The next step is to calculate each records distance from each centroid and assign the record to the nearest cluster.

`Dim lowestDistance As Double`

– The lowestDistance variable holds the shortest distance measured between a record and centroid thus far for evaluation against subsequent measurements.`Dim lastCluster As Integer`

– The lastCluster variable holds the cluster a record is assigned to before any new assignments are made and is used to evaluate whether or not stability has been achieved.`Dim ClustersStable As Boolean`

– The cluster assignment and centroid re-calculation phases are repeated until`ClustersStable = true`

.

Dim lastCluster As Integer

Dim ClustersStable As Boolean

Do 'While Clusters are not Stable

PassCounter = PassCounter + 1

ClustersStable = True 'Until Proved otherwise

'Loop Through Records

For r = LBound(Record) To UBound(Record)

lastCluster = Record(r).Cluster

lowestDistance = 0 'Reset lowest distance

'Loop through record distances to centroids

For c = LBound(Centroid) To UBound(Centroid)

'======================================================

' Calculate Euclidean Distance

'======================================================

' d(p,q) = Sqr((q1 - p1)^2 + (q2 - p2)^2 + (q3 - p3)^2)

'------------------------------------------------------

' X = (q1 - p1)^2 + (q2 - p2)^2 + (q3 - p3)^2

' d(p,q) = X

x = 0

y = 0

'Loop Through Record Dimensions

For d = LBound(Record(r).Dimension) To _

UBound(Record(r).Dimension)

y = Record(r).Dimension(d) - Centroid(c).Dimension(d)

y = y ^ 2

x = x + y

Next d

x = Sqr(x) 'Get square root

'If distance to centroid is lowest (or first pass) assign record to centroid cluster.

If c = LBound(Centroid) Or x < lowestDistance Then

lowestDistance = x

'Assign distance to centroid to record

Record(r).Distance(c) = lowestDistance

'Assign record to centroid

Record(r).Cluster = c

End If

Next c

'Only change if true

If ClustersStable Then ClustersStable = Record(r).Cluster = lastCluster

Next r

Once each record is assigned to a cluster, the centroids of the clusters are re-positioned to the mean coordinates of the cluster.

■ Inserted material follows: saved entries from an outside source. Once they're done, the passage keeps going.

variable [NormedSpace ℝ B] in
/-- **At the base level the gate fence is the base horizontal of the gate.** [folklore] -/
theorem gateFence_base (J₀ : D.WalkJunction hι) (χ : ℝ ≃o ℝ) {τ₀ : ℝ} (hχ : χ τ₀ = 0) (θ : I) :
    D.gateFence J₀.hv J₀.jin J₀.jout J₀.β χ θ τ₀ = J₀.gateBase θ := by
  rw [gateBase, gateFence]
  simp only [transFence_apply_eq_transFun]
  have hvP : J₀.v ∈ D.P := D.mem_P _ J₀.hv
  refine transFun_congr (fun θ' ↦ transFun_congr (fun θ'' ↦ ?_) (fun θ'' ↦ ?_) θ') (fun θ' ↦ ?_) θ
  · show g ((D.star J₀.v J₀.hv).pt J₀.jin (βline J₀.β 0 θ'', χ τ₀)) = g ((D.star J₀.v J₀.hv).pt J₀.jin (βline J₀.β 0 θ'', 0))
    rw [hχ]
  · -- the slide at the base level is constant, equal to `g v`
    show slideFence (D.box J₀.v) (D.gateIso J₀.hv χ) (D.gateT₁ J₀.hv J₀.jin χ) (D.gateT₂ J₀.hv J₀.jout χ) θ'' τ₀ = g J₀.v
    have h1 : D.gateT₁ J₀.hv J₀.jin χ τ₀ = g J₀.v := by rw [gateT₁, hχ, Prod.mk_zero_zero, ProngStar.pt_zero]
    have h2 : D.gateT₂ J₀.hv J₀.jout χ τ₀ = g J₀.v := by rw [gateT₂, hχ, Prod.mk_zero_zero, ProngStar.pt_zero]
    have hpl : D.gateT₁ J₀.hv J₀.jin χ τ₀ ∈ plaque (D.box J₀.v) (D.gateIso J₀.hv χ τ₀) := by
      rw [h1, mem_plaque_iff, gateIso_apply, hχ, levelIso_zero]
      exact ⟨D.mapsTo_ball J₀.v hvP (mem_ball_self (D.rad_pos J₀.v hvP)), rfl⟩
    rw [slideFence_apply_of_eq (h1.trans h2.symm) hpl, h1]
  · show g ((D.star J₀.v J₀.hv).pt J₀.jout (βline 0 J₀.β θ', χ τ₀)) = g ((D.star J₀.v J₀.hv).pt J₀.jout (βline 0 J₀.β θ', 0))
    rw [hχ]

end WalkJunction

/-- **The base horizontal of the walk fence** (level-free, in `M`): the constant at the incoming
prong point of `J 0`, then for each `k < n` the base horizontal of the gate of `J k` and the image
under `g ∘ ι` of the link `ℓ k` (with constant ends). [folklore] -/
def walkBase (D : StarData F ι T g) (J : ℕ → D.WalkJunction hι) (ℓ : ∀ k, Path (J k).Kout.base (J (k + 1)).Kin.base) :
    ℕ → I → M
  | 0 => fun _ ↦ g ((D.star (J 0).v (J 0).hv).pt (J 0).jin ((J 0).β, 0))
  | n + 1 => transFun (transFun (walkBase D J ℓ n) (J n).gateBase)
      (fun θ ↦ g (ι (transFun (transFun (fun _ ↦ (J n).Kout.base) (ℓ n)) (fun _ ↦ (J (n + 1)).Kin.base) θ)))

/-! ## Chosen radii -/

/-- A level radius on which the conversion `χ` stays in `[-ρ, ρ]` (chosen). [folklore] -/
def icRadius (D : StarData F ι T g) {v : ℂ} (hv : D.nprong v ≠ 0) (χ : ℝ ≃o ℝ) {τ₀ : ℝ} (hχ : χ τ₀ = 0) : ℝ :=
  (exists_forall_orderIso_mem_Icc χ hχ (D.star v hv).ρ_pos).choose

omit [Nonempty X] in
/-- The chosen level radius is positive. [folklore] -/
theorem icRadius_pos {v : ℂ} (hv : D.nprong v ≠ 0) (χ : ℝ ≃o ℝ) {τ₀ : ℝ} (hχ : χ τ₀ = 0) : 0 < D.icRadius hv χ hχ :=
  (exists_forall_orderIso_mem_Icc χ hχ (D.star v hv).ρ_pos).choose_spec.1

omit [Nonempty X] in
/-- On the chosen level radius the conversion stays in `[-ρ, ρ]`. [folklore] -/
theorem icRadius_spec {v : ℂ} (hv : D.nprong v ≠ 0) (χ : ℝ ≃o ℝ) {τ₀ : ℝ} (hχ : χ τ₀ = 0) :
    ∀ τ ∈ Ioo (τ₀ - D.icRadius hv χ hχ) (τ₀ + D.icRadius hv χ hχ), χ τ ∈ Icc (-(D.star v hv).ρ) (D.star v hv).ρ :=
  (exists_forall_orderIso_mem_Icc χ hχ (D.star v hv).ρ_pos).choose_spec.2

/-- A level radius for the star vertical of a prong box (chosen, `ProngBox.exists_radius`).
[folklore] -/
def _root_.Literature.Topology.PlanarFoliations.ProngBox.radius {v : ℂ} {n : ℕ} {P : ProngStar F ι v n}
    {hι : IsOpenEmbedding ι} {j : ZMod n} {β : ℝ} (K : ProngBox P hι j β) (hβ : β ∈ Icc 0 P.ρ) (χ : ℝ ≃o ℝ)
    {τ₀ : ℝ} (hχ₀ : χ τ₀ = 0) : ℝ :=
  (K.exists_radius hβ χ hχ₀).choose

/-- The chosen radius is positive. [folklore] -/
theorem _root_.Literature.Topology.PlanarFoliations.ProngBox.radius_pos {v : ℂ} {n : ℕ} {P : ProngStar F ι v n}
    {hι : IsOpenEmbedding ι} {j : ZMod n} {β : ℝ} (K : ProngBox P hι j β) (hβ : β ∈ Icc 0 P.ρ) (χ : ℝ ≃o ℝ)
    {τ₀ : ℝ} (hχ₀ : χ τ₀ = 0) : 0 < K.radius hβ χ hχ₀ :=
  (K.exists_radius hβ χ hχ₀).choose_spec.1

/-- On the chosen radius the star vertical has coordinates in the half square, lies in the ball of
the box and its lift lies in `U`. [folklore] -/
theorem _root_.Literature.Topology.PlanarFoliations.ProngBox.radius_spec {v : ℂ} {n : ℕ} {P : ProngStar F ι v n}
    {hι : IsOpenEmbedding ι} {j : ZMod n} {β : ℝ} (K : ProngBox P hι j β) (hβ : β ∈ Icc 0 P.ρ) (χ : ℝ ≃o ℝ)
    {τ₀ : ℝ} (hχ₀ : χ τ₀ = 0) :
    ∀ τ ∈ Ioo (τ₀ - K.radius hβ χ hχ₀) (τ₀ + K.radius hβ χ hχ₀),
      (β, χ τ) ∈ P.rect ∧ P.pt j (β, χ τ) ∈ ball (P.pt j (β, 0)) K.r ∧ K.T₁ χ τ ∈ K.U :=
  (K.exists_radius hβ χ hχ₀).choose_spec.2

/-! ## The fence over the empty walk -/

namespace WalkJunction

/-- The level radius of the fence over the empty walk at the junction. [folklore] -/
def baseRadius (J₀ : D.WalkJunction hι) : ℝ :=
  min (D.icRadius J₀.hv J₀.χ₀ J₀.χ₀_τ₀) (J₀.Kin.radius J₀.hβ J₀.χ₀ J₀.χ₀_τ₀)

/-- The level radius is positive. [folklore] -/
theorem baseRadius_pos (J₀ : D.WalkJunction hι) : 0 < J₀.baseRadius :=
  lt_min (D.icRadius_pos J₀.hv J₀.χ₀ J₀.χ₀_τ₀) (J₀.Kin.radius_pos J₀.hβ J₀.χ₀ J₀.χ₀_τ₀)

/-- On the level radius, `χ₀ τ ∈ [-ρ, ρ]`. [folklore] -/
theorem χ₀_mem (J₀ : D.WalkJunction hι) {τ : ℝ} (hτ : τ ∈ Ioo (J₀.τ₀ - J₀.baseRadius) (J₀.τ₀ + J₀.baseRadius)) :
    J₀.χ₀ τ ∈ Icc (-(D.star J₀.v J₀.hv).ρ) (D.star J₀.v J₀.hv).ρ := by
  have h₁ : J₀.baseRadius ≤ D.icRadius J₀.hv J₀.χ₀ J₀.χ₀_τ₀ := min_le_left _ _
  exact D.icRadius_spec J₀.hv J₀.χ₀ J₀.χ₀_τ₀ τ ⟨by linarith [hτ.1], by linarith [hτ.2]⟩

/-- On the level radius, the radius data of the incoming prong box hold for `χ₀`. [folklore] -/
theorem radius_spec₀ (J₀ : D.WalkJunction hι) {τ : ℝ} (hτ : τ ∈ Ioo (J₀.τ₀ - J₀.baseRadius) (J₀.τ₀ + J₀.baseRadius)) :
    (J₀.β, J₀.χ₀ τ) ∈ (D.star J₀.v J₀.hv).rect ∧
      (D.star J₀.v J₀.hv).pt J₀.jin (J₀.β, J₀.χ₀ τ) ∈ ball ((D.star J₀.v J₀.hv).pt J₀.jin (J₀.β, 0)) J₀.Kin.r ∧
      J₀.Kin.T₁ J₀.χ₀ τ ∈ J₀.Kin.U := by
  have h₁ : J₀.baseRadius ≤ J₀.Kin.radius J₀.hβ J₀.χ₀ J₀.χ₀_τ₀ := min_le_right _ _
  exact J₀.Kin.radius_spec J₀.hβ J₀.χ₀ J₀.χ₀_τ₀ τ ⟨by linarith [hτ.1], by linarith [hτ.2]⟩

/-- The end of the degenerate sector germ path is the junction germ with parameters `β, 0`.
[folklore] -/
theorem sectorGerm_end (J₀ : D.WalkJunction hι) :
    D.sectorGerm J₀.hv J₀.jin J₀.β 0 J₀.χ₀ J₀.τ₀ 0 = D.sectorGerm J₀.hv J₀.jin J₀.β J₀.β J₀.χ₀ J₀.τ₀ 1 := by
  unfold sectorGerm; rw [βline_one, βline_zero]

After the centroids have moved, each records closest centroid is re-evaluated and the process is iterated until stability is achieved (i.e. cluster assignments are no longer changing).

For c = LBound(Centroid) To UBound(Centroid) 'For every cluster

'Loop through cluster dimensions

For d = LBound(Centroid(c).Dimension) To _

UBound(Centroid(c).Dimension)

Centroid(c).Cluster = 0 'Reset nunber of records in cluster

Centroid(c).Dimension(d) = 0 'Reset centroid dimensions

'Loop Through Records

For r = LBound(Record) To UBound(Record)

'If Record is in Cluster then

If Record(r).Cluster = c Then

'Use to calculate avg dimension for records in cluster

'Add to number of records in cluster

Centroid(c).Cluster = Centroid(c).Cluster + 1

'Add record dimension to cluster dimension for later division

Centroid(c).Dimension(d) = Centroid(c).Dimension(d) + _

Record(r).Dimension(d)

End If

Next r

'Assign Average Dimension Distance

Centroid(c).Dimension(d) = Centroid(c).Dimension(d) / _

Centroid(c).Cluster

Next d

Next c

Loop Until ClustersStable

kMeans = (Err.Number = 0)

End Function

# Displaying the Results

the `outputClusters()`

method outputs the results in two tables. The first table contains each record name and the assigned cluster number, and the second contains the centroid coordinates.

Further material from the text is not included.